[Diabetes mellitus and bladder function. What should be considered?]
- PMID: 14668981
- DOI: 10.1007/s00120-003-0456-7
[Diabetes mellitus and bladder function. What should be considered?]
Abstract
Increasing prevalence of diabetes mellitus and rising patient life expectancy are causing an accumulation of urologic late complications-despite or due to steadily improving medical health care. The prevalence of diabetic cystopathy (impaired bladder sensation, increased bladder capacity, sometimes accompanied by voiding difficulties and residual urine) is 25% in non-insulin-dependent diabetics and 48% in insulin-dependent diabetics. Autonomic and peripheral neuropathy lead to detrusor hyposensitivity, and chronic overstretching of the bladder causes myogenic detrusor hypocontractility.
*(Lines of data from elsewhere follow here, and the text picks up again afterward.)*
/-- **The H-part of the arch integral, enclosed from local tables** (same data as `dt_tmem_archE`).
[cite: Bombieri2000Weil, Thm 2 (archimedean term)] -/
theorem dt_tmem_archH (hS : 0 < S) (hc : 0 < c) (hkm : k + 2 ≤ m) (hg : Continuous g)
    {as0 : List ℝ} (hexp0 : ∀ s, g (((PolyMP.panelCentre (c / (2 * m)) k : ℚ) : ℝ) + s) = evalR as0 s)
    {Gy : IPoly} (hGy : TMem S (c / (2 * m)) (fun s ↦ g (((PolyMP.panelCentre (c / (2 * m)) k : ℚ) : ℝ) + s)) Gy)
    {tab : ℤ → IPoly × ℤ × ℤ}
    (htab : ∀ n : ℤ, -(m : ℤ) ≤ n → n ≤ m →
      TabOK S (2 * (c / (2 * m))) (fun s ↦ g (2 * (n : ℝ) * ((c / (2 * m) : ℚ) : ℝ) + s)) (tab n).1 (tab n).2.1 (tab n).2.2)
    (htabl : ∀ n : ℤ, -(m : ℤ) ≤ n → n ≤ m → (tab n).1.length = Dl + 1)
    {W : ℕ → IPoly} (hW : ∀ i, 1 ≤ i → i < 2 * m →
      TMem S (c / (2 * m)) (fun u ↦ weilArchDensity (((PolyMP.panelCentre (c / (2 * m)) i : ℚ) : ℝ) + u)) (W i))
    (pw : ℕ → Poly) {mu : ℕ → List MI}
    (hmu : ∀ i, 1 ≤ i → i < 2 * m → ∀ b, b < Dl + 1 →
      MI.mem S (∫ u in (-((c / (2 * m) : ℚ) : ℝ))..((c / (2 * m) : ℚ) : ℝ),
        weilArchDensity (((PolyMP.panelCentre (c / (2 * m)) i : ℚ) : ℝ) + u) * u ^ b) ((mu i).getD b default)) :
    TMem S (c / (2 * m)) (fun ρ ↦ ∫ t in Ioc ((c : ℝ) - ((((PolyMP.panelCentre (c / (2 * m)) k : ℚ) : ℝ) + ρ)))
        ((c : ℝ) + ((((PolyMP.panelCentre (c / (2 * m)) k : ℚ) : ℝ) + ρ))),
        weilArchDensityG t * ((g (((PolyMP.panelCentre (c / (2 * m)) k : ℚ) : ℝ) + ρ) -
          g (((PolyMP.panelCentre (c / (2 * m)) k : ℚ) : ℝ) + ρ - t)) / t))
      (dt_archHTM S c m k Dl Gy tab mu W pw) := by
  set h : ℚ := c / (2 * m) with hh
  have hm : 0 < m := by omega
  have hk : k < m := by omega
  have hhr : (0 : ℝ) < h := dt_h_pos hc hm
  have hhr' : (0 : ℚ) ≤ h := by
    have : (0 : ℚ) < m := by exact_mod_cast hm
    rw [hh]; positivity
  set y0 : ℝ := ((PolyMP.panelCentre h k : ℚ) : ℝ) with hy0
  set tI : ℕ → ℝ := fun i ↦ ((PolyMP.panelCentre h i : ℚ) : ℝ) with htI
  set jn := m - 1 - k with hjn
  set jf := m + k with hjf
  have hjn1 : 1 ≤ jn := by omega
  have hjn2 : jn < 2 * m := by omega
  have hjf1 : 1 ≤ jf := by omega
  have hjf2 : jf < 2 * m := by omega
  have hjnjf : jn < jf := by omega
  set K : ℕ → ℝ → ℝ := fun i u ↦ weilArchDensity (tI i + u) with hK
  set m0r : ℕ → ℝ := fun i ↦ ∫ u in (-(h : ℝ))..h, K i u with hm0r
  have hm0 : ∀ i, 1 ≤ i → i < 2 * m → MI.mem S (m0r i) ((mu i).getD 0 default) := by
    intro i hi1 hi2
    have := hmu i hi1 hi2 0 (by omega)
    simpa [hm0r, hK] using this
  set F : ℝ → ℝ → ℝ := fun ρ t ↦ weilArchDensityG t * ((g (y0 + ρ) - g (y0 + ρ - t)) / t) with hF
  have hFint : ∀ ρ (a b : ℝ), 0 ≤ a → a ≤ b → IntervalIntegrable (F ρ) volume a b := by
    intro ρ a b ha hab
    -- on `Ι a b ⊂ (0, ∞)` the integrand is `G · (polynomial in t)`
    have hpoly : Continuous fun t : ℝ ↦
        ∑ p ∈ Finset.range as0.length, ∑ b ∈ Finset.range (as0.length - p),
          ρ ^ p * (as0.getD (p + b) 0 * ((p + b).choose p : ℝ)) *
            (if b = 0 then 0 else (-1 : ℝ) ^ (b + 1) * t ^ (b - 1)) := by
      refine continuous_finsetSum _ fun p _ ↦ continuous_finsetSum _ fun b _ ↦ ?_
      by_cases hb : b = 0
      · simp only [hb, if_true, mul_zero]; exact continuous_const
      · simp only [hb, if_false]; exact continuous_const.mul (continuous_const.mul (continuous_pow _))
    refine (intervalIntegrable_weilArchDensityG_mul ha hab hpoly).congr fun t ht ↦ ?_
    have ht0 : 0 < t := by rw [Set.uIoc_of_le hab] at ht; exact lt_of_le_of_lt ha ht.1
    simp only [hF]
    rw [firstDiff_div_eq_sum hexp0 ρ ht0.ne']
  have hFpanel : ∀ i, 1 ≤ i → ∀ ρ u, -(h : ℝ) ≤ u →
      F ρ (tI i + u) = K i u * (g (y0 + ρ) - g ((y0 - tI i) + (ρ + (-1 : ℤ) * u))) := by
    intro i hi ρ u hu
    have e1 : y0 + ρ - (tI i + u) = (y0 - tI i) + (ρ + ((-1 : ℤ) : ℝ) * u) := by push_cast; ring
    simp only [hF, hK]
    rw [dt_G_mul_div (t := tI i + u) (dt_tI_add_pos hc hm hi hu), e1]
  have htabM : ∀ i, 1 ≤ i → i ≤ m + k →
      TabOK S (2 * h) (fun s ↦ g ((y0 - tI i) + s)) (tab ((k : ℤ) - i)).1 (tab ((k : ℤ) - i)).2.1 (tab ((k : ℤ) - i)).2.2 ∧
      (tab ((k : ℤ) - i)).1.length = Dl + 1 := by
    intro i hi1 hi2
    have hn1 : -(m : ℤ) ≤ (k : ℤ) - i := by omega
    have hn2 : (k : ℤ) - i ≤ m := by omega
    have e : (fun s ↦ g (2 * (((k : ℤ) - i : ℤ) : ℝ) * (h : ℝ) + s)) = fun s ↦ g ((y0 - tI i) + s) := by
      funext s; rw [dt_base_minus]
    have := htab _ hn1 hn2
    rw [e] at this
    exact ⟨this, htabl _ hn1 hn2⟩
  have hKi : ∀ i, 1 ≤ i → IntervalIntegrable (K i) volume (-(h : ℝ)) h := fun i hi ↦ dt_intervalIntegrable_K hc hm hi
  have hK0 : ∀ i, 1 ≤ i → ∀ u ∈ Icc (-(h : ℝ)) h, 0 ≤ K i u := fun i hi ↦ dt_K_nonneg hc hm hi
  have hmu' : ∀ i, 1 ≤ i → i < 2 * m → ∀ (L : ℕ), L = Dl + 1 → ∀ b, b < L →
      MI.mem S (∫ u in (-(h : ℝ))..h, K i u * u ^ b) ((mu i).getD b default) := by
    intro i hi1 hi2 L hL b hb; subst hL; exact hmu i hi1 hi2 b hb
  have hgc : ∀ b0 : ℝ, Continuous fun s ↦ g (b0 + s) := fun b0 ↦ hg.comp (continuous_const.add continuous_id)
  -- (b) full panels `jn ≤ i < jf`
  have hfull : ∀ i, i < jf → jn ≤ i → TMem S h (fun ρ ↦ ∫ u in (-(h : ℝ))..h, F ρ (tI i + u))
      (tsubI (tsmulI S ((mu i).getD 0 default) Gy)
        (widen0 (contrI S (tab ((k : ℤ) - i)).1 (mu i) (-1))
          ⌈(((tab ((k : ℤ) - i)).2.1 * ((mu i).getD 0 default).hi : ℤ) : ℚ) / S⌉)) := by
    intro i hij hi0
    have hi1 : 1 ≤ i := le_trans hjn1 hi0
    have hi2 : i < 2 * m := by omega
    obtain ⟨hTm, hLm⟩ := htabM i hi1 (by omega)
    have T1 := tmem_smulI hS (hm0 i hi1 hi2) hGy
    have T2 := tmem_contrI hS hhr' le_rfl hTm (hgc _) (hKi i hi1) (hK0 i hi1) (hmu' i hi1 hi2 _ hLm)
      (by omega) (sgn := -1) (Or.inr rfl)
    refine tmem_congr_on (tmem_sub T1 T2) fun ρ hρ ↦ ?_
    have hcongr : ∫ u in (-(h : ℝ))..h, F ρ (tI i + u) = ∫ u in (-(h : ℝ))..h,
        K i u * (g (y0 + ρ) - g ((y0 - tI i) + (ρ + (-1 : ℤ) * u))) :=
      intervalIntegral.integral_congr fun u hu ↦ hFpanel i hi1 ρ u (by
        rw [Set.uIcc_of_le (by linarith)] at hu; exact hu.1)
    rw [hcongr]
    have hI1 : IntervalIntegrable (fun u ↦ K i u * g (y0 + ρ)) volume (-(h : ℝ)) h := (hKi i hi1).mul_const _
    have hI2 : IntervalIntegrable (fun u ↦ K i u * g ((y0 - tI i) + (ρ + (-1 : ℤ) * u))) volume (-(h : ℝ)) h :=
      intervalIntegrable_kernel_mul (hKi i hi1) ((hgc _).comp (by fun_prop))
    have esplit : ∫ u in (-(h : ℝ))..h, K i u * (g (y0 + ρ) - g ((y0 - tI i) + (ρ + (-1 : ℤ) * u))) =
        (∫ u in (-(h : ℝ))..h, K i u * g (y0 + ρ)) - ∫ u in (-(h : ℝ))..h, K i u * g ((y0 - tI i) + (ρ + (-1 : ℤ) * u)) := by
      rw [← intervalIntegral.integral_sub hI1 hI2]
      exact intervalIntegral.integral_congr fun u _ ↦ by ring
    rw [esplit, intervalIntegral.integral_mul_const]
  -- (c) fold from the zero model
  have hfold := tmem_foldl_range (S := S) (h := h) (fun i ↦ jn ≤ i) (tmem_zero' S h) jf fun i hi hp ↦ hfull i hi hp
  -- (d) partial pieces: near (`jn`, `τ = -1`) and far (`jf`, `τ = 1`)
  have hpartial : ∀ j (τ : ℤ), 1 ≤ j → j < 2 * m → j ≤ m + k → (τ = 1 ∨ τ = -1) →
      TMem S h (fun ρ ↦ ∫ u in (-(h : ℝ))..((τ : ℝ) * ρ), F ρ (tI j + u))
        (tsubI (tmulI S h Dl Gy (partConstI S h (W j) (pw j) τ))
          (widen0 (partVarI S h (tab ((k : ℤ) - j)).1 (pw j) (-1) τ)
            ⌈((((tab ((k : ℤ) - j)).2.1 * ((mu j).getD 0 default).hi : ℤ) : ℚ) +
              2 * h * ((tabsI S h (tsubI (W j) (ratPolyI S (pw j))) * (tab ((k : ℤ) - j)).2.2 : ℤ) : ℚ)) / S⌉)) := by
    intro j τ hj1 hj2 hj3 hτ
    obtain ⟨hTm, hLm⟩ := htabM j hj1 hj3
    have hWj := hW j hj1 hj2
    have hpc : TMem S h (fun ρ ↦ ∫ u in (-(h : ℝ))..((τ : ℝ) * ρ), K j u) (partConstI S h (W j) (pw j) τ) :=
      tmem_partConst hS hhr' (hKi j hj1) hWj (pw j) hτ
    have T1 := tmem_mul hS hhr' Dl hGy hpc
    have T2 := tmem_partVar hS hhr' le_rfl hTm (hgc _) (hKi j hj1) (hK0 j hj1) hWj (pw j) (hm0 j hj1 hj2)
      (sgn := -1) (τ := τ) (Or.inr rfl) hτ
    refine tmem_congr_on (tmem_sub T1 T2) fun ρ hρ ↦ ?_
    have hρ1 := (abs_le.1 hρ).1
    have hρ2 := (abs_le.1 hρ).2
    have hv1 : -(h : ℝ) ≤ τ * ρ := by rcases hτ with h1 | h1 <;> simp [h1] <;> linarith
    have hv2 : (τ : ℝ) * ρ ≤ h := by rcases hτ with h1 | h1 <;> simp [h1] <;> linarith
    have hcongr : ∫ u in (-(h : ℝ))..((τ : ℝ) * ρ), F ρ (tI j + u) = ∫ u in (-(h : ℝ))..((τ : ℝ) * ρ),
        K j u * (g (y0 + ρ) - g ((y0 - tI j) + (ρ + (-1 : ℤ) * u))) :=
      intervalIntegral.integral_congr fun u hu ↦ hFpanel j hj1 ρ u (by
        rw [Set.uIcc_of_le hv1] at hu; exact hu.1)
    rw [hcongr]
    have hKsub : IntervalIntegrable (K j) volume (-(h : ℝ)) (τ * ρ) :=
      (hKi j hj1).mono_set (by rw [Set.uIcc_of_le hv1, Set.uIcc_of_le (by linarith)];
                                exact Icc_subset_Icc le_rfl hv2)
    have hI1 : IntervalIntegrable (fun u ↦ K j u * g (y0 + ρ)) volume (-(h : ℝ)) (τ * ρ) := hKsub.mul_const _
    have hI2 : IntervalIntegrable (fun u ↦ K j u * g ((y0 - tI j) + (ρ + (-1 : ℤ) * u))) volume (-(h : ℝ)) (τ * ρ) :=
      hKsub.mul_continuousOn ((hgc _).comp (by fun_prop)).continuousOn
    have esplit : ∫ u in (-(h : ℝ))..((τ : ℝ) * ρ), K j u * (g (y0 + ρ) - g ((y0 - tI j) + (ρ + (-1 : ℤ) * u))) =
        (∫ u in (-(h : ℝ))..((τ : ℝ) * ρ), K j u * g (y0 + ρ)) -
          ∫ u in (-(h : ℝ))..((τ : ℝ) * ρ), K j u * g ((y0 - tI j) + (ρ + (-1 : ℤ) * u)) := by
      rw [← intervalIntegral.integral_sub hI1 hI2]
      exact intervalIntegral.integral_congr fun u _ ↦ by ring
    rw [esplit, intervalIntegral.integral_mul_const]
    ring
  have hnear := hpartial jn (-1) hjn1 hjn2 (by omega) (Or.inr rfl)
  have hfar := hpartial jf 1 hjf1 hjf2 le_rfl (Or.inl rfl)
  -- (e) assemble
  refine tmem_congr_on (tmem_add (tmem_sub hfold hnear) hfar) fun ρ hρ ↦ ?_
  have hρ1 := (abs_le.1 hρ).1
  have hρ2 := (abs_le.1 hρ).2
  have hTn : (c : ℝ) - (y0 + ρ) = tI jn - ρ := by
    simp only [hy0, htI, hjn]; rw [← dt_c_sub_y0 hk]; ring
  have hTf : (c : ℝ) + (y0 + ρ) = tI jf + ρ := by
    simp only [hy0, htI, hjf]; rw [← dt_c_add_y0 (c := c) hm]; ring
  have htIjn : tI jn = (2 * jn + 1) * (h : ℝ) := by simp only [htI]; rw [dt_tI_eq]
  have htIjf : tI jf = (2 * jf + 1) * (h : ℝ) := by simp only [htI]; rw [dt_tI_eq]
  have hjnr : (1 : ℝ) ≤ jn := by exact_mod_cast hjn1
  have hjfr : (jn : ℝ) + 1 ≤ jf := by exact_mod_cast hjnjf
  have h2jn : (0 : ℝ) ≤ 2 * jn * h := by positivity
  have hA : 2 * jn * (h : ℝ) ≤ tI jn - ρ := by rw [htIjn]; nlinarith
  have hB : tI jn - ρ ≤ 2 * jf * (h : ℝ) := by rw [htIjn]; nlinarith
  have hC : 2 * jf * (h : ℝ) ≤ tI jf + ρ := by rw [htIjf]; nlinarith
  rw [hTn, hTf, ← intervalIntegral.integral_of_le (hB.trans hC)]
  have I1 := hFint ρ (2 * jn * h) (tI jn - ρ) h2jn hA
  have I2 := hFint ρ (tI jn - ρ) (2 * jf * h) (h2jn.trans hA) hB
  have I3 := hFint ρ (2 * jf * h) (tI jf + ρ) ((h2jn.trans hA).trans hB) hC
  have I4 := hFint ρ 0 (2 * jn * h) le_rfl h2jn
  rw [← intervalIntegral.integral_add_adjacent_intervals I2 I3]
  have e12 : ∫ t in (tI jn - ρ)..(2 * jf * (h : ℝ)), F ρ t =
      (∫ t in (2 * jn * (h : ℝ))..(2 * jf * (h : ℝ)), F ρ t) - ∫ t in (2 * jn * (h : ℝ))..(tI jn - ρ), F ρ t := by
    rw [← intervalIntegral.integral_add_adjacent_intervals I1 I2]; ring
  have e0f : ∫ t in (2 * jn * (h : ℝ))..(2 * jf * (h : ℝ)), F ρ t =
      (∫ t in (0 : ℝ)..(2 * jf * (h : ℝ)), F ρ t) - ∫ t in (0 : ℝ)..(2 * jn * (h : ℝ)), F ρ t := by
    rw [← intervalIntegral.integral_add_adjacent_intervals I4 (I1.trans I2)]; ring
  rw [e12, e0f, intervalIntegral_eq_sum_panels (F ρ) hhr.le (fun a b ha hab ↦ hFint ρ a b ha hab) jf,
    intervalIntegral_eq_sum_panels (F ρ) hhr.le (fun a b ha hab ↦ hFint ρ a b ha hab) jn,
    ← Finset.sum_Ico_eq_sub _ hjnjf.le]
  have eIco : Finset.Ico jn jf = (Finset.range jf).filter (fun i ↦ jn ≤ i) := by
    ext i; simp only [Finset.mem_Ico, Finset.mem_filter, Finset.mem_range]; omega
  rw [eIco]
  have emid : ∑ i ∈ (Finset.range jf).filter (fun i ↦ jn ≤ i), ∫ u in (-(h : ℝ))..h, F ρ ((2 * (i : ℝ) + 1) * h + u) =
      ∑ i ∈ (Finset.range jf).filter (fun i ↦ jn ≤ i), ∫ u in (-(h : ℝ))..h, F ρ (tI i + u) := by
    refine Finset.sum_congr rfl fun i _ ↦ ?_
    simp only [htI]; rw [dt_tI_eq]
  have enear : ∫ t in (2 * jn * (h : ℝ))..(tI jn - ρ), F ρ t = ∫ u in (-(h : ℝ))..(((-1 : ℤ) : ℝ) * ρ), F ρ (tI jn + u) := by
    have := intervalIntegral.integral_comp_add_right (F ρ) (tI jn) (a := -(h : ℝ)) (b := ((-1 : ℤ) : ℝ) * ρ)
    rw [show -(h : ℝ) + tI jn = 2 * jn * h by rw [htIjn]; ring,
      show ((-1 : ℤ) : ℝ) * ρ + tI jn = tI jn - ρ by push_cast; ring] at this
    rw [← this]
    exact intervalIntegral.integral_congr fun u _ ↦ by rw [add_comm]
  have efar : ∫ t in (2 * jf * (h : ℝ))..(tI jf + ρ), F ρ t = ∫ u in (-(h : ℝ))..(((1 : ℤ) : ℝ) * ρ), F ρ (tI jf + u) := by
    have := intervalIntegral.integral_comp_add_right (F ρ) (tI jf) (a := -(h : ℝ)) (b := ((1 : ℤ) : ℝ) * ρ)
    rw [show -(h : ℝ) + tI jf = 2 * jf * h by rw [htIjf]; ring,
      show ((1 : ℤ) : ℝ) * ρ + tI jf = tI jf + ρ by push_cast; ring] at this
    rw [← this]
    exact intervalIntegral.integral_congr fun u _ ↦ by rw [add_comm]
  rw [emid, enear, efar]
  ring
Since diabetic cystopathy often develops insidiously and asymptomatically, prevention of secondary complications such as recurrent urinary tract infections, vesicorenal reflux, nephrolithiasis, and pyelonephritis requires the urologist's full attention as well as early and repeated urodynamic diagnostics. Comorbidities can lead to a variety of urodynamic findings. Therapeutic options are generally conservative (timed voiding, micturition training, CIC, pharmacotherapy) and should be part of an integrated interdisciplinary health care approach since undiscovered complications involving non-urologic organ systems create a higher long-term socioeconomic burden than preventive support provided by other specialists.